I am going to doubt it. Setting the Framing on clay feet is one thing; a call for ejection of the resulting Constitution from its place of providing, while it stands, a basic law for the country is quite another thing. The second thing is not logically deducible from the first; and while Klarman plainly does mean for his history to do the first thing, his book—to my eye, anyway—stops noticeably short of the second. There may even be reason to think that it does so partly as a result of Klarman’s experience in researching and writing this treasure of scholarship.

In short, then, my thesis: Klarman’s past scholarship posts an open invitation to Americans to get serious about ditching the Constitution from the conduct of our politics—or at least (a needed qualification, as we will see below) the Constitution’s substantive parts, the parts that set restrictions or requirements on the goals to be sought or effects to be wrought by exertions of state powers as distinct from parts laying down organizational and procedural forms for such exertions. The new book, I think, may be pulling back, inferentially, from that brink.

But let us pause now to define more carefully some key terms in our discussion.

  2. “Constitution”

In the senses that concern us here, “fidelity” is to a constitution, and a “constitution” is an interpretable, objective, verbal artifact of basic law. “Artifact” means it is fashioned in historical time for the country whose constitution it is. “Verbal” means it is made up of words and sentences. “Basic law” means the words and sentences set terms of permission and validation for any and all subsequent acts of lawmaking or legal administration in the country at hand.

“Objective” means this prescriptive text is the same to all observers. It means people can point to this text, show it to each other, all easily agreeing that yes, that is the Constitution. (So all can immediately see and agree, for example, that “No state shall pass any law impairing the obligation of contracts” is a part of this country’s constitution.) 23 “Interpretable” means the constitutional text connects with its relevant audience—fits into its cultural context—in such a way that debates about its correct applications (as distinct from guidance elsewhere obtained) will be or will feel, for that audience, persuasively decidable by argument.
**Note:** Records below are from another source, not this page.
/-- **A spine point on a closed mesh edge lies on a window rung.** If a point with
`re z = δ(k + ½)` and `δ(jb + ½) ≤ im z ≤ δ(jt + ½)` lies on the closed lattice edge `[δa, δb]`
(`a ∼ b` in `ℤ²`), then that edge is the rung `j'` of column `k` for some `jb < j' ≤ jt`.
[folklore] -/
theorem exists_eq_rung_of_mem_segment {δ : ℝ} (hδ : 0 < δ) {k jb jt : ℤ} {a b : Site 2}
    (hab : (zdGraph 2).Adj a b) {z : ℂ} (hz : z ∈ segment ℝ (meshPoint δ a) (meshPoint δ b))
    (hre : z.re = δ * (k + 1 / 2)) (him1 : δ * (jb + 1 / 2) ≤ z.im) (him2 : z.im ≤ δ * (jt + 1 / 2)) :
    ∃ j', jb < j' ∧ j' ≤ jt ∧ s(a, b) = rung k j' := by
  obtain ⟨i, hi, hl⟩ := exists_coord_eq_of_adj hab
  obtain ⟨α, β, hα, hβ, hαβ, rfl⟩ := hz
  simp only [add_re, smul_re, meshPoint_re, smul_eq_mul, add_im, smul_im, meshPoint_im] at hre him1 him2
  fin_cases i
  · -- horizontal edge at height `δ (a 1)`
    have h1 : b 1 = a 1 := hl 1 (by decide)
    rw [h1, ← add_mul, hαβ, one_mul] at him1 him2
    have hj1 : jb < a 1 := by
      have : (jb : ℝ) + 1 / 2 ≤ a 1 := le_of_mul_le_mul_left him1 hδ
      have : (jb : ℝ) < a 1 := by linarith
      exact_mod_cast this
    have hj2 : a 1 ≤ jt := by
      have : (a 1 : ℝ) ≤ jt + 1 / 2 := le_of_mul_le_mul_left him2 hδ
      have h' : (a 1 : ℝ) < jt + 1 := by linarith
      have : a 1 < jt + 1 := by exact_mod_cast h'
      omega
    refine ⟨a 1, hj1, hj2, ?_⟩
    -- the first coordinates: `{a 0, b 0} = {k, k + 1}`
    have key : α * (a 0 : ℝ) + β * (b 0 : ℝ) = k + 1 / 2 := by
      have : δ * (α * (a 0 : ℝ) + β * (b 0 : ℝ)) = δ * (k + 1 / 2) := by rw [← hre]; ring
      exact mul_left_cancel₀ hδ.ne' this
    rcases hi with hb0 | ha0
    · have hb0' : (b 0 : ℝ) = a 0 + 1 := by exact_mod_cast hb0
      rw [hb0'] at key
      have hk : (k : ℝ) + 1 / 2 = a 0 + β := by linear_combination -key + (a 0 : ℝ) * hαβ
      have hlo : a 0 ≤ k := by
        have : (a 0 : ℝ) ≤ k + 1 / 2 := by rw [hk]; linarith
        have : (a 0 : ℝ) < k + 1 := by linarith
        have : a 0 < k + 1 := by exact_mod_cast this
        omega
      have hhi : k ≤ a 0 := by
        have : (k : ℝ) + 1 / 2 ≤ a 0 + 1 := by rw [hk]; linarith [hβ, hα]
        have : (k : ℝ) < a 0 + 1 := by linarith
        have : k < a 0 + 1 := by exact_mod_cast this
        omega
      have ha0k : a 0 = k := le_antisymm hlo hhi
      have hb0k : b 0 = k + 1 := by have : b 0 = a 0 + 1 := hb0; omega
      have hA : a = corner k (a 1) false false := by
        funext l; fin_cases l
        · simpa [corner] using ha0k
        · simp [corner]
      have hB : b = corner k (a 1) true false := by
        funext l; fin_cases l
        · simpa [corner] using hb0k
        · simpa [corner] using h1
      rw [rung, ← hA, ← hB]
    · have ha0' : (a 0 : ℝ) = b 0 + 1 := by exact_mod_cast ha0
      rw [ha0'] at key
      have hk : (k : ℝ) + 1 / 2 = b 0 + α := by linear_combination -key + (b 0 : ℝ) * hαβ
      have hlo : b 0 ≤ k := by
        have : (b 0 : ℝ) ≤ k + 1 / 2 := by rw [hk]; linarith
        have : (b 0 : ℝ) < k + 1 := by linarith
        have : b 0 < k + 1 := by exact_mod_cast this
        omega
      have hhi : k ≤ b 0 := by
        have : (k : ℝ) + 1 / 2 ≤ b 0 + 1 := by rw [hk]; linarith [hβ, hα]
        have : (k : ℝ) < b 0 + 1 := by linarith
        have : k < b 0 + 1 := by exact_mod_cast this
        omega
      have hb0k : b 0 = k := le_antisymm hlo hhi
      have ha0k : a 0 = k + 1 := by have : a 0 = b 0 + 1 := ha0; omega
      have hA : a = corner k (a 1) true false := by
        funext l; fin_cases l
        · simpa [corner] using ha0k
        · simp [corner]
      have hB : b = corner k (a 1) false false := by
        funext l; fin_cases l
        · simpa [corner] using hb0k
        · simpa [corner] using h1
      rw [rung, ← hA, ← hB, Sym2.eq_swap]
  · -- vertical edge: `re z = δ (a 0)`, impossible
    exfalso
    have h0 : b 0 = a 0 := hl 0 (by decide)
    rw [h0, ← add_mul, hαβ, one_mul] at hre
    exact half_ne_mul_int hδ k (a 0) hre.symm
The words and phrases composing the mandates may appear as more or less open-ended, abstract, ambiguous, vague, arcane, or otherwise contestable in concrete application. But however seemingly contestable the applications may be, the constitutional text presents itself to its audience (deluded on this point as the audience may or may not be) as receptive to duly informed and reasoned argument, with a view to possible agreement, over what actions or courses of action do or do not fall within its mandates. (Note that this condition can hold in the sight of interpretive theories that allow for appeal to reasons beyond the text, as long those are treated as reasons about how to read the text, not as reasons having force (so to speak) on their own.) 24

A constitution thus—now to finish off the definition—preexists its applications. However freely alterable it might be, however weak its amendment rule, there are intervals of time between changes. The constitution at any given instant is caught in one of those intervals, fixed and binding as it then stands on actions then occurrent. A constitution—just in order to be one—must, to that liminal extent, have the property sometimes decried as entrenchment 25 (“If a present majority is bound by the constitutional handiwork of a past majority until it can assemble the supermajority necessary to secure constitutional change, then we have cross‑temporal entrenchment, which is inconsistent with the democratic principle that present majorities rule themselves.”)] and sometimes explained as precommitment. 26

  1. “Fidelity”

A political culture’s trait of constitutional fidelity (hereinafter often just “fidelity”) is its convergence and reliance on this idea of an interpretable verbal object setting terms of validity for acts of lawmaking and legal administration. 27 It is the culture’s predilection to insist that the country’s officers and lawmakers, without exception—the President, the Congress, their counterparts in the fifty states, and thence on down—stand under obligation of submission to this publicly identifiable body of interpretable norms for the conduct of their business and that of the government. Officials thus are denied permission ever to set these constraints aside on the spot, no matter how good and strong the reasons they may sometimes perceive for doing so. They will be censurable as somehow miscreant—as lawless, disloyal, faithless to trust—insofar as they fail or refuse to submit themselves to the Constitution’s constraints, construed and applied by them in good faith. 28

  1. “Antifidelity” (And What it is Not)

Resistance to that cultural predilection is the stance of Antifidelity. Antifidelity reflects and flows from suspicion or conviction that our country’s governance would be morally and practically improved—more in line with true political values, more respectful of ordinary people, more responsive to popular opinion and preference, defter at solving problems and setting policy—if Americans could somehow teach themselves to “systematically ignore the Constitution” 29 or to cast aside “the entire enterprise of seeking constitutional meaning.” 30 Note that Antifidelity thus stands opposed to calls for “popular” constitutionalism. 31 The latter evince a preference for populist over elite forums to decide on the correct applications of constitutional constraints, but still in “a constitutional system that [is] self-consciously legal” and binding as such on acts of public officials. 32 The Antifidelity position, by contrast, is that it would be better were such questions not to be raised at all in any forum—that Americans have no good reason for wishing their lawmakers and other officials to worry in the least about whether their acts and policies are or are not in accord with the Constitution.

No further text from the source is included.